=== Task ===
Give back exactly the stretch of data below from the line holding "simpa [forgetDeg_C_mul_T] using ha" through the line holding "in the literal", both ends included, and leave the remaining lines out.

Source data:
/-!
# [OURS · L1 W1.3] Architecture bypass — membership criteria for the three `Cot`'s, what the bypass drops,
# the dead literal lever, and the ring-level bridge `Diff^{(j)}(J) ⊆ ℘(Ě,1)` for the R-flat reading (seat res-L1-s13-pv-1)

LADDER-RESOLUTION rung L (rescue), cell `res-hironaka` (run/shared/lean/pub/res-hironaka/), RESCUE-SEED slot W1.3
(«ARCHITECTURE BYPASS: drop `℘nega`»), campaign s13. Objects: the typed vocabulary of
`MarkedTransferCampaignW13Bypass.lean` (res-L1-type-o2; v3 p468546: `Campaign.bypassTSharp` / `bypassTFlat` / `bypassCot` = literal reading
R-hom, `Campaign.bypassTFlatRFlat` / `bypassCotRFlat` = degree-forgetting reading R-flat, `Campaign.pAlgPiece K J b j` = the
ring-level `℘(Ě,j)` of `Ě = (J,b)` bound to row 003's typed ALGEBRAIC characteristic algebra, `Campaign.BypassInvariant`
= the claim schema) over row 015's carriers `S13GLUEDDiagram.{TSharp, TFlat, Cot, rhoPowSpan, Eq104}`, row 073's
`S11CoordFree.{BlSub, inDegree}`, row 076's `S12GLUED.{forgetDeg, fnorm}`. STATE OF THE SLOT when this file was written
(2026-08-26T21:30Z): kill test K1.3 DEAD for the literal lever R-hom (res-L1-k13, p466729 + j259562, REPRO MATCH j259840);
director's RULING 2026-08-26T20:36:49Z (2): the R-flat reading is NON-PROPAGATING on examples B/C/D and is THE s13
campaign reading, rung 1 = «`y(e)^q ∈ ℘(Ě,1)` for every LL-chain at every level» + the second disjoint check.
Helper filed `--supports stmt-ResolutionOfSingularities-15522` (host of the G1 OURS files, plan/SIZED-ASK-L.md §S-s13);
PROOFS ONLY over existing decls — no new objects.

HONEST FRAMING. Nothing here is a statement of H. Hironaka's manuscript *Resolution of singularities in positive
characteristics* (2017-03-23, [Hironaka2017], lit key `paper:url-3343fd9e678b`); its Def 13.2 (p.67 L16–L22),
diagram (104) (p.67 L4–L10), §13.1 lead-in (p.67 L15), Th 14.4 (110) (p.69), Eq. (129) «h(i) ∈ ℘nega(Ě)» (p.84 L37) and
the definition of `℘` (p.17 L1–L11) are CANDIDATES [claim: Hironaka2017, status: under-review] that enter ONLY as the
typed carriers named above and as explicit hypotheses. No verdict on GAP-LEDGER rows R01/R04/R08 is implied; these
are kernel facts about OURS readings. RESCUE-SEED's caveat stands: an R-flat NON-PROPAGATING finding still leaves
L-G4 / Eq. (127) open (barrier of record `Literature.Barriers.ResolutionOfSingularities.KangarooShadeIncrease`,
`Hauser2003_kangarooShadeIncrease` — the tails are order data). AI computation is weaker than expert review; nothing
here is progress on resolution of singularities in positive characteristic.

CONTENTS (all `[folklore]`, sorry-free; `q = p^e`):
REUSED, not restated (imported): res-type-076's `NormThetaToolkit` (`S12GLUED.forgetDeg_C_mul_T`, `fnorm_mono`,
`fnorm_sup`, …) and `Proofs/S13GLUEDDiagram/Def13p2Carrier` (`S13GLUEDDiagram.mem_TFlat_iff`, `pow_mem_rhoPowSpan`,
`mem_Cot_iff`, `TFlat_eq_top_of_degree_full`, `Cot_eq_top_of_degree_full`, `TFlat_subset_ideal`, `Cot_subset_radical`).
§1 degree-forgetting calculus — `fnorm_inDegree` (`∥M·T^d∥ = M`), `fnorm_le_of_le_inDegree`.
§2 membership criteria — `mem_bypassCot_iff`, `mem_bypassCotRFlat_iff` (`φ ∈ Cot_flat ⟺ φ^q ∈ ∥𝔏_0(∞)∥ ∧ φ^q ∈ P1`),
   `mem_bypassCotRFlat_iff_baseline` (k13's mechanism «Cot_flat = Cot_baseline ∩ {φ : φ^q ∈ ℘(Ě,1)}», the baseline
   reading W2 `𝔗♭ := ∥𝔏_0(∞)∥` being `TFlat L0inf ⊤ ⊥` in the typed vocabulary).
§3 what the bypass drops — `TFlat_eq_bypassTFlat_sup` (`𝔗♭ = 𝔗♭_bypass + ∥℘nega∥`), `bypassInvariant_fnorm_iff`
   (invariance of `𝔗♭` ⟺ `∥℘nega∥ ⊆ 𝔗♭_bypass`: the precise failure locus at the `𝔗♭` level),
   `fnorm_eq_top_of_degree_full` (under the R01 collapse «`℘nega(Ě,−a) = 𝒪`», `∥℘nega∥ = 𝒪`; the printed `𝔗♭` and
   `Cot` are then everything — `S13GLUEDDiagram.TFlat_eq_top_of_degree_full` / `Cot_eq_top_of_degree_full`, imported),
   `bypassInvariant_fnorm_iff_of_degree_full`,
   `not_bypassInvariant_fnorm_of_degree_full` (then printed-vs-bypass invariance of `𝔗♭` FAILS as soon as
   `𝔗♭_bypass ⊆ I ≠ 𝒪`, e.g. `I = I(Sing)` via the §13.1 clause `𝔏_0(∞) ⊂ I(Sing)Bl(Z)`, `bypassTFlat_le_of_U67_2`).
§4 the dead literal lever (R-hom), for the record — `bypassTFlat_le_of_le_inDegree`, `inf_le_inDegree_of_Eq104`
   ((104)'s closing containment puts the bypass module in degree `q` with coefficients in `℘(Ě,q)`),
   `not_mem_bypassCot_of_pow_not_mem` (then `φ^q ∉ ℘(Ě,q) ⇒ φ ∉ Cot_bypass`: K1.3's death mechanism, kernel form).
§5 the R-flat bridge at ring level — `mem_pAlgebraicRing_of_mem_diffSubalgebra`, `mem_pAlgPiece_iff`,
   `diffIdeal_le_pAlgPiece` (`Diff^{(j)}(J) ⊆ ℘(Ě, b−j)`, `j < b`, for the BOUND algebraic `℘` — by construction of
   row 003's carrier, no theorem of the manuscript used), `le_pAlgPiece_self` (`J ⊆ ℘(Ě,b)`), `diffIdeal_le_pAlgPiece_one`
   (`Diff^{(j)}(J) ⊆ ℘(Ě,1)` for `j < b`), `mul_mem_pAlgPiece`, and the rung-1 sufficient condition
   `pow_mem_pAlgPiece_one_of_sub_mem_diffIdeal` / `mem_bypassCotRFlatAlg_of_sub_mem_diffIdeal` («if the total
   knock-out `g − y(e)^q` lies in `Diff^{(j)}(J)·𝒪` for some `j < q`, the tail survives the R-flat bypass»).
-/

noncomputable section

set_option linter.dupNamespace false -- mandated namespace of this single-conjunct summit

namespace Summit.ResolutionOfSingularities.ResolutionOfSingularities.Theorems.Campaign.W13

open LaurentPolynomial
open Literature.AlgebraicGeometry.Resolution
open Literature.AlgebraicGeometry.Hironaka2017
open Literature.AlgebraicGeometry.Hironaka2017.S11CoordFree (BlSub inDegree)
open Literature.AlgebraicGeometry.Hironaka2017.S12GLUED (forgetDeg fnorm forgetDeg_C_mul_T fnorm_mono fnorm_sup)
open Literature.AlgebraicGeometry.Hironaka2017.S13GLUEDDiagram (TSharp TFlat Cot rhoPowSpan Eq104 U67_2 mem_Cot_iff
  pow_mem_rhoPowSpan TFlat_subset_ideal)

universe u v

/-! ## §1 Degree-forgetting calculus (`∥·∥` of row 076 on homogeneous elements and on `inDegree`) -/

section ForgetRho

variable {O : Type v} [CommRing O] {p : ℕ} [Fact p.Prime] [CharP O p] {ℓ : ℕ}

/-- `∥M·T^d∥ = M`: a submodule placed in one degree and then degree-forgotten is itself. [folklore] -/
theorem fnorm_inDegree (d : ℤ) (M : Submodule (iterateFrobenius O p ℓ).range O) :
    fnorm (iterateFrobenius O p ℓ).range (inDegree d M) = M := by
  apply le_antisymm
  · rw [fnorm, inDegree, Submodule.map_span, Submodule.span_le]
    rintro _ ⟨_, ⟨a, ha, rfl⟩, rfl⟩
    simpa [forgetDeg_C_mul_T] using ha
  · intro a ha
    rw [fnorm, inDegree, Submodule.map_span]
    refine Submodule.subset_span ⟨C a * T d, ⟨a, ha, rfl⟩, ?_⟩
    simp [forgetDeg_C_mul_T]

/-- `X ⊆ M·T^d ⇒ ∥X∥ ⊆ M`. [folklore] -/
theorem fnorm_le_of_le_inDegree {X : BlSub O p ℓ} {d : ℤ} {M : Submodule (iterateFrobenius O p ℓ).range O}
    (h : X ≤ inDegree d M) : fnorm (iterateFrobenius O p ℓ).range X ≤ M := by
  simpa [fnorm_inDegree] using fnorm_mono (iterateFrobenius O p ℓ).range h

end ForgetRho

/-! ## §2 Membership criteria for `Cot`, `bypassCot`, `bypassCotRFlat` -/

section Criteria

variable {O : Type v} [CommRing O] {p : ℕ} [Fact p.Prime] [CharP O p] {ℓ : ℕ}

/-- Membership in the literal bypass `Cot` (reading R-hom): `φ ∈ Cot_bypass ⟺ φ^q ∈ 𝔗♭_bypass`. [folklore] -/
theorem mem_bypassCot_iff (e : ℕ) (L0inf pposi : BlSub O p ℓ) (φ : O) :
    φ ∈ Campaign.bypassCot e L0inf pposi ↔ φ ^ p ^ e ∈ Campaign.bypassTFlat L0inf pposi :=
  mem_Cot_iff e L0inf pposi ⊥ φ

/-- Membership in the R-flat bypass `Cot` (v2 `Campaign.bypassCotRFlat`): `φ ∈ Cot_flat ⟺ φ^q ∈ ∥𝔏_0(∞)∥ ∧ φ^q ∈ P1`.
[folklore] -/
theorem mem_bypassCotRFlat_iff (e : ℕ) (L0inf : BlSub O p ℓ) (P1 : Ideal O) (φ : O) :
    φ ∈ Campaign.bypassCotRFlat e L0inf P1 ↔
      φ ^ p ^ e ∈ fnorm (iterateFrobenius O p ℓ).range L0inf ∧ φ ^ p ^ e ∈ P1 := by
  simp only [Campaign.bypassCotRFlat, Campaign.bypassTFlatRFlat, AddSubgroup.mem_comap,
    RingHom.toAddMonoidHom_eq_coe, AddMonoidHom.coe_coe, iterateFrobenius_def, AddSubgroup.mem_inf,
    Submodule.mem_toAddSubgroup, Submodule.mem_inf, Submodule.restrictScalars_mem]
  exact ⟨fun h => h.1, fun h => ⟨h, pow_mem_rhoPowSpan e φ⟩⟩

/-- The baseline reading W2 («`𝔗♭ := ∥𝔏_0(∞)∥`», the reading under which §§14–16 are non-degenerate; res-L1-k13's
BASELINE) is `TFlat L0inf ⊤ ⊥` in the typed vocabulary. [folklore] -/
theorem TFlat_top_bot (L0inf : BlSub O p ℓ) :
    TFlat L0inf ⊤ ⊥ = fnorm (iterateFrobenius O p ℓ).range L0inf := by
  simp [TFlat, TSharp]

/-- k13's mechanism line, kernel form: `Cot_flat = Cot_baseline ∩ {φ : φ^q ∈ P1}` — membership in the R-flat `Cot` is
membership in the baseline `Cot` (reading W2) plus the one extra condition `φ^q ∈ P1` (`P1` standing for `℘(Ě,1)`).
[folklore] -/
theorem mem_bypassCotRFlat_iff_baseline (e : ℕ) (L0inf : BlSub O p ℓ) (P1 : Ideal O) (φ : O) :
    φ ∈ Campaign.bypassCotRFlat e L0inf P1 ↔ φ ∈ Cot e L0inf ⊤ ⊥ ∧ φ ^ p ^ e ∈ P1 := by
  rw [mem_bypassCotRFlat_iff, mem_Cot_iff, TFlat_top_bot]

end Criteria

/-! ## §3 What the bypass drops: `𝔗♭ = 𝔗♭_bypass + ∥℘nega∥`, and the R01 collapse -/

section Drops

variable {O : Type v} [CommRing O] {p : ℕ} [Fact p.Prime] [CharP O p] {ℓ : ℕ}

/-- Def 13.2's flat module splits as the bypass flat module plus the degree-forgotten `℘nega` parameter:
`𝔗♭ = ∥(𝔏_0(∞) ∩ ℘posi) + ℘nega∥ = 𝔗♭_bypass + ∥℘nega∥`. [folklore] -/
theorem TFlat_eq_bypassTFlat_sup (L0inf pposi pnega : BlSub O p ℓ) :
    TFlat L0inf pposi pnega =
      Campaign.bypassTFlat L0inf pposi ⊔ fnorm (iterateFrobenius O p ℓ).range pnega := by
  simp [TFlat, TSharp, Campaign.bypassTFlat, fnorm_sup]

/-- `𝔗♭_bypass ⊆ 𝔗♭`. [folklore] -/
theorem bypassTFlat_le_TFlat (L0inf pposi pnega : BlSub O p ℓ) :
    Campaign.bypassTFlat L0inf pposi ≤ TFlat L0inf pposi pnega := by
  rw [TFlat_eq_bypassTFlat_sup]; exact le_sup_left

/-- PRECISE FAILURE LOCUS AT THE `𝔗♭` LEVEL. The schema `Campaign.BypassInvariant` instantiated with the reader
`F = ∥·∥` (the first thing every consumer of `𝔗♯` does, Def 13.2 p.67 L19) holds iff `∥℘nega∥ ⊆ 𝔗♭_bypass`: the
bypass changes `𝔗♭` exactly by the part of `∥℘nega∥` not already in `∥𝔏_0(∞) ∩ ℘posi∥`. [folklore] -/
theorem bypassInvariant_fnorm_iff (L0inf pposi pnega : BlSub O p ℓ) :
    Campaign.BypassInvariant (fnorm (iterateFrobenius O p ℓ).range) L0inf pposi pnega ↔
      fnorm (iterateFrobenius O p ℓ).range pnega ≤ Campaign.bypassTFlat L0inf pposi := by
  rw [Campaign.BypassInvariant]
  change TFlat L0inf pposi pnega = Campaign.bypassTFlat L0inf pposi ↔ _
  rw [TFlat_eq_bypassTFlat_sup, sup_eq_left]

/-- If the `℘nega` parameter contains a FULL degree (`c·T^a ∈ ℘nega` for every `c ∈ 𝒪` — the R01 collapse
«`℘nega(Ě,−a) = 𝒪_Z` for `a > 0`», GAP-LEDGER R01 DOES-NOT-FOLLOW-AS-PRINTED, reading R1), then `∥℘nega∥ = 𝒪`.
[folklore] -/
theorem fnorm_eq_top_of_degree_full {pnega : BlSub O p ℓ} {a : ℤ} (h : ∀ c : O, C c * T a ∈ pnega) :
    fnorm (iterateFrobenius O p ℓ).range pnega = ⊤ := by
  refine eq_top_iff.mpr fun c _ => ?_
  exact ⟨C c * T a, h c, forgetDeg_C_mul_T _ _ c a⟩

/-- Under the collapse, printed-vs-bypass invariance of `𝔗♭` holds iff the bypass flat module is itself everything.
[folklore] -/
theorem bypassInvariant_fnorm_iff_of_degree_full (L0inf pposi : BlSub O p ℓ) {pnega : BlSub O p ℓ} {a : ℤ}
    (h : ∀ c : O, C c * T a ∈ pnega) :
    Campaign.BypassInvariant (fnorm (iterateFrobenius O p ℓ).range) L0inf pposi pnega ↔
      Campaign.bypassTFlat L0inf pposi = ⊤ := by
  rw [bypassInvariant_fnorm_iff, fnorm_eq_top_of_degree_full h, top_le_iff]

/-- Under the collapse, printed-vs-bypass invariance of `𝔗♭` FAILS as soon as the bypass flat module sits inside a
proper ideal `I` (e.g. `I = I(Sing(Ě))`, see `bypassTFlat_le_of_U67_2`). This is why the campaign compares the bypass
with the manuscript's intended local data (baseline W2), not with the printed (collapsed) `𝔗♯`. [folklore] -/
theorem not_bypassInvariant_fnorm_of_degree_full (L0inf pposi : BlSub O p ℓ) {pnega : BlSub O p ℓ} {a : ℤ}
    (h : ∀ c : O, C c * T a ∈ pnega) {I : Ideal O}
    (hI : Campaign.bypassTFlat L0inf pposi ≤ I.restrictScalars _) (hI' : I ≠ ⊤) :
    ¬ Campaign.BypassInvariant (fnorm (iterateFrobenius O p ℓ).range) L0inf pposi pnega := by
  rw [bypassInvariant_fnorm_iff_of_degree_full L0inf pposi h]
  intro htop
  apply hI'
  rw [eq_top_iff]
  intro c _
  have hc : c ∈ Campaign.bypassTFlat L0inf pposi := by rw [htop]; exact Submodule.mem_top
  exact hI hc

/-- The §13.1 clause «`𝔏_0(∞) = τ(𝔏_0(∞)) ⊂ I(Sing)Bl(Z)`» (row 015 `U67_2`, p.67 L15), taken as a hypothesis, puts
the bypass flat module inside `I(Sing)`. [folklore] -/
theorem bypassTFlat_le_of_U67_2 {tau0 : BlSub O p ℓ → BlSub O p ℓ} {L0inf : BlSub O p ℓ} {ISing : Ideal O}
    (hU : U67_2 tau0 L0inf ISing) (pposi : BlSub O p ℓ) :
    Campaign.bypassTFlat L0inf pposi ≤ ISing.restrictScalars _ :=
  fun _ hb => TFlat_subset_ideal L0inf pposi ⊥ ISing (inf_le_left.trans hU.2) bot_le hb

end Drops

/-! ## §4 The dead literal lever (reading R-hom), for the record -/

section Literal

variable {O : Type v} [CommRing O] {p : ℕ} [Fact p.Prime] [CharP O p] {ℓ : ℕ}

* * *

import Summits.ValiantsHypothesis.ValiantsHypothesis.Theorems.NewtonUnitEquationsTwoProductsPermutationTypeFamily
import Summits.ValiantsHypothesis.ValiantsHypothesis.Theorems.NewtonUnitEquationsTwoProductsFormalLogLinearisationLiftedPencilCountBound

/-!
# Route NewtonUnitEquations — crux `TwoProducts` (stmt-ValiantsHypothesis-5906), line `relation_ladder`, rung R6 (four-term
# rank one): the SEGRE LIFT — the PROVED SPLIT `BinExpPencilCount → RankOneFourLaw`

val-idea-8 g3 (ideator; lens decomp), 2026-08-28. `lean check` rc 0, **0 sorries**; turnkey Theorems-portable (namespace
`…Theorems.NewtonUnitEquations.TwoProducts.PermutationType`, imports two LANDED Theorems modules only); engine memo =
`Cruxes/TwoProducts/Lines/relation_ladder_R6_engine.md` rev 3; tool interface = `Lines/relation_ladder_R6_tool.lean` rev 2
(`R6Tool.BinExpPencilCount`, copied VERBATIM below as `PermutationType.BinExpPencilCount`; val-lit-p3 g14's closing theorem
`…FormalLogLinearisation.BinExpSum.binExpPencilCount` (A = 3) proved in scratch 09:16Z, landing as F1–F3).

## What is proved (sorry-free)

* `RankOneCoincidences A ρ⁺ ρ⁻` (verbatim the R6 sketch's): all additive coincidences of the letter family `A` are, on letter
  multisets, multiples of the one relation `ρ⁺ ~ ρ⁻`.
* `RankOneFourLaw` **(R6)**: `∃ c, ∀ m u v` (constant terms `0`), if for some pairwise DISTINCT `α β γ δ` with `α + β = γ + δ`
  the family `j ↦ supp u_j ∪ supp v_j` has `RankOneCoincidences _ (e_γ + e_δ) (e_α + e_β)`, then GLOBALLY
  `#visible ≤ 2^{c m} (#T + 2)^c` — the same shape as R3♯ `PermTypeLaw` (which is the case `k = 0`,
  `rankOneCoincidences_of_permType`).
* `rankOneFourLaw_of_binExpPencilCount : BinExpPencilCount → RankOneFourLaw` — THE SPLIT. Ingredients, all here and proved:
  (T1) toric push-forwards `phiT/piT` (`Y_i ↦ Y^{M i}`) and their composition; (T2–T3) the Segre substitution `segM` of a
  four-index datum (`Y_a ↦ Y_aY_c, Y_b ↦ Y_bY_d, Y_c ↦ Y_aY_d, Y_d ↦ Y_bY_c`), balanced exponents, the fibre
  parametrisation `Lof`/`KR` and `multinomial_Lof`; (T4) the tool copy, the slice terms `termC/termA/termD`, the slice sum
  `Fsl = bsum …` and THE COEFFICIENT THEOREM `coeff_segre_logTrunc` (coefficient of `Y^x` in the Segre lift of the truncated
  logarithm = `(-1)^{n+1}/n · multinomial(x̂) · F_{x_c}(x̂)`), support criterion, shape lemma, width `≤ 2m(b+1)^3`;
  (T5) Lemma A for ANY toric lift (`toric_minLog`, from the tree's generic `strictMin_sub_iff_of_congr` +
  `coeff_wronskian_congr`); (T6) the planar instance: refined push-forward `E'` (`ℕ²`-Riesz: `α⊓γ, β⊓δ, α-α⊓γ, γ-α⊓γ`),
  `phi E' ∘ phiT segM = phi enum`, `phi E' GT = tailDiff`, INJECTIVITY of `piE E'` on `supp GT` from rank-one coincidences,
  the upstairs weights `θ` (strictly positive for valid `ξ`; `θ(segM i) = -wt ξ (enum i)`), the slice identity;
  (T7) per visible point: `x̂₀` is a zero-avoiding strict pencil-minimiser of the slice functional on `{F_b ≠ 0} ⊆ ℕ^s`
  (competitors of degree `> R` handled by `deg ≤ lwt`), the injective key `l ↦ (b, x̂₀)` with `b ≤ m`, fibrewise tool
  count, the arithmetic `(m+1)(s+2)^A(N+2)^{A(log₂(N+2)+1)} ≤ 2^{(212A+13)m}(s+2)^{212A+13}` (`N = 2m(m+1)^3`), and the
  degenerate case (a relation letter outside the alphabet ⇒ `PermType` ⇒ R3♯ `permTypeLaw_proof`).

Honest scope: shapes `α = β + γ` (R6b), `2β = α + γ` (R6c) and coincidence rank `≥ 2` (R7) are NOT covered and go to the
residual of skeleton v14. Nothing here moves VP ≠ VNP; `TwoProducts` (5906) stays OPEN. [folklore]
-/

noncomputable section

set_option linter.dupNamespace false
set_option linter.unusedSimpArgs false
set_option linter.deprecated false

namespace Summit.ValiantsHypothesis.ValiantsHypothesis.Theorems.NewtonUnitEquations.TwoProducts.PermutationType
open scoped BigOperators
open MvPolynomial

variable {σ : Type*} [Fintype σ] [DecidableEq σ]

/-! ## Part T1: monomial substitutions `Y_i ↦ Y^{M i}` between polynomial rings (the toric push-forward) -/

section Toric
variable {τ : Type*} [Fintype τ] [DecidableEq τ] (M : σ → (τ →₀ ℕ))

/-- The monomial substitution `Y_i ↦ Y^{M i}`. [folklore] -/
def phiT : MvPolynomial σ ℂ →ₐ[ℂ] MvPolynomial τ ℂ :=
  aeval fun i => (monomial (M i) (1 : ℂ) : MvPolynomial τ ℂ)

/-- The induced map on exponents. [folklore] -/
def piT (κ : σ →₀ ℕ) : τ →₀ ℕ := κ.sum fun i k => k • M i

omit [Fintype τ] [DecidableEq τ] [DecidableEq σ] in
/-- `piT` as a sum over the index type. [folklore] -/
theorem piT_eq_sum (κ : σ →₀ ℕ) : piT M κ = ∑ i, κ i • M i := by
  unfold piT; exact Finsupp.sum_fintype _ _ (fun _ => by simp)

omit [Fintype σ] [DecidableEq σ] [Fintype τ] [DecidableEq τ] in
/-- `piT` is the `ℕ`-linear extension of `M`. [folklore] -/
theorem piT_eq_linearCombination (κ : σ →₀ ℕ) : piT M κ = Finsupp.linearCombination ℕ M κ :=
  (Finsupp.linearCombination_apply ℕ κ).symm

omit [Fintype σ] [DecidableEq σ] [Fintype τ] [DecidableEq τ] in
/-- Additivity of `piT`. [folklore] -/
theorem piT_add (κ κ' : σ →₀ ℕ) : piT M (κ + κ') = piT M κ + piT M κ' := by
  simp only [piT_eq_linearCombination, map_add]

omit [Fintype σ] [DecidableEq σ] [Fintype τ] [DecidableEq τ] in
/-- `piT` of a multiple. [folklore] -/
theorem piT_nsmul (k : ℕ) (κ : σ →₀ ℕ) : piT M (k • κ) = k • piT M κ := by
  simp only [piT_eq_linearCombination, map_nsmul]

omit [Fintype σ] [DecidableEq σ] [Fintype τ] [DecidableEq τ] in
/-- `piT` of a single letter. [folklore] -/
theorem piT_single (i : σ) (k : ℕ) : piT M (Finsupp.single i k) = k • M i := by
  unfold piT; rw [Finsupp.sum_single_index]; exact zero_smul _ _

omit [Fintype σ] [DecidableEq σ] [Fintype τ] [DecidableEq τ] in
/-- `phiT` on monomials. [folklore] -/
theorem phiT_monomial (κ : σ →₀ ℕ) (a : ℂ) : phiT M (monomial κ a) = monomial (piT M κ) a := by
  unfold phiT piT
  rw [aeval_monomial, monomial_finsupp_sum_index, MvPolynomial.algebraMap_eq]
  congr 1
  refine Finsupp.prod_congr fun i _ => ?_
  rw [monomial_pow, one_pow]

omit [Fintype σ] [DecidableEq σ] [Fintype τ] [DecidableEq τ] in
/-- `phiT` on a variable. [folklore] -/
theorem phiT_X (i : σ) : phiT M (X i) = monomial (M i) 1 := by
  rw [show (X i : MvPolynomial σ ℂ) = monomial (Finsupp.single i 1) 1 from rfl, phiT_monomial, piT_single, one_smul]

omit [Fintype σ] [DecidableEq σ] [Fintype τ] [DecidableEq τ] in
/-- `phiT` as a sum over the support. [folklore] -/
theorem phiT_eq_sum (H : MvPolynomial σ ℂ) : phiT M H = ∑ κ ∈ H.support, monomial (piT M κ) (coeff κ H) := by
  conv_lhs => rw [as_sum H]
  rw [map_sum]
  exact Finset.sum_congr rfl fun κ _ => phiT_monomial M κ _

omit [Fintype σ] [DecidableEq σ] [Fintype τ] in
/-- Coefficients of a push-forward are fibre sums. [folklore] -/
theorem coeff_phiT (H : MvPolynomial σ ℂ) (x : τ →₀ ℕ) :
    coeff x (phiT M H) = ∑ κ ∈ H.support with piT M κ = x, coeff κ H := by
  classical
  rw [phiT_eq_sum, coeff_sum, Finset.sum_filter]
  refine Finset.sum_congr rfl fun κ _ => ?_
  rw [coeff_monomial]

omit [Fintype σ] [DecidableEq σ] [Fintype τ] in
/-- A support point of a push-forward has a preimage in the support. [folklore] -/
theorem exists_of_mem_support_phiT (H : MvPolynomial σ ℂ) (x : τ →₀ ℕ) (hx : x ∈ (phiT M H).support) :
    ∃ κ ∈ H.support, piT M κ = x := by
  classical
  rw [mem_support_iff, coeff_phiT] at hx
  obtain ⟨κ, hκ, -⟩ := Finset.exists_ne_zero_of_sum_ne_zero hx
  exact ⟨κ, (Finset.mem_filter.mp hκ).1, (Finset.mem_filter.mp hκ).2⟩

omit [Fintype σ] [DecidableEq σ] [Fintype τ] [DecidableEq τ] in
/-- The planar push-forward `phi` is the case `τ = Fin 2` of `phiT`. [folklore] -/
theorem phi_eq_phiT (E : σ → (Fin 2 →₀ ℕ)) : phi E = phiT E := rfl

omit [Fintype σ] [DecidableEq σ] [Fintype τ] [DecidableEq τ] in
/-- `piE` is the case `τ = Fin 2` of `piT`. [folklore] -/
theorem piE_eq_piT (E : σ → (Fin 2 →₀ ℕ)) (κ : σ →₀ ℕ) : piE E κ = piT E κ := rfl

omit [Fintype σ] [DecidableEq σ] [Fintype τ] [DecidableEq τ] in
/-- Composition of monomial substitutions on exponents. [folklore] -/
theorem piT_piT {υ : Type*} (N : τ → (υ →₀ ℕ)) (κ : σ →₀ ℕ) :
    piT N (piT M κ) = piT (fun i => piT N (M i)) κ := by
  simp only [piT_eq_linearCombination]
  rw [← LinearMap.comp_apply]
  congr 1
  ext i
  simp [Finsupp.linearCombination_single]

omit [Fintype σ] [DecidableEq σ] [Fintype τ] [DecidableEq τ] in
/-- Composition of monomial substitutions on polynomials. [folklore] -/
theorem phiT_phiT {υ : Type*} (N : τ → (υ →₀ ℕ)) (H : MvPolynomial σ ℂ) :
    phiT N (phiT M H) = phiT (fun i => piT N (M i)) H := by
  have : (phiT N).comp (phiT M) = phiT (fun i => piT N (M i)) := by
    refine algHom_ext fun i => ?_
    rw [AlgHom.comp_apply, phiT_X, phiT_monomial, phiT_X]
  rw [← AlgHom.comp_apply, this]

=== Result ===
    simpa [forgetDeg_C_mul_T] using ha
  · intro a ha
    rw [fnorm, inDegree, Submodule.map_span]
    refine Submodule.subset_span ⟨C a * T d, ⟨a, ha, rfl⟩, ?_⟩
    simp [forgetDeg_C_mul_T]

/-- `X ⊆ M·T^d ⇒ ∥X∥ ⊆ M`. [folklore] -/
theorem fnorm_le_of_le_inDegree {X : BlSub O p ℓ} {d : ℤ} {M : Submodule (iterateFrobenius O p ℓ).range O}
    (h : X ≤ inDegree d M) : fnorm (iterateFrobenius O p ℓ).range X ≤ M := by
  simpa [fnorm_inDegree] using fnorm_mono (iterateFrobenius O p ℓ).range h

end ForgetRho

/-! ## §2 Membership criteria for `Cot`, `bypassCot`, `bypassCotRFlat` -/

section Criteria

variable {O : Type v} [CommRing O] {p : ℕ} [Fact p.Prime] [CharP O p] {ℓ : ℕ}

/-- Membership in the literal bypass `Cot` (reading R-hom): `φ ∈ Cot_bypass ⟺ φ^q ∈ 𝔗♭_bypass`. [folklore] -/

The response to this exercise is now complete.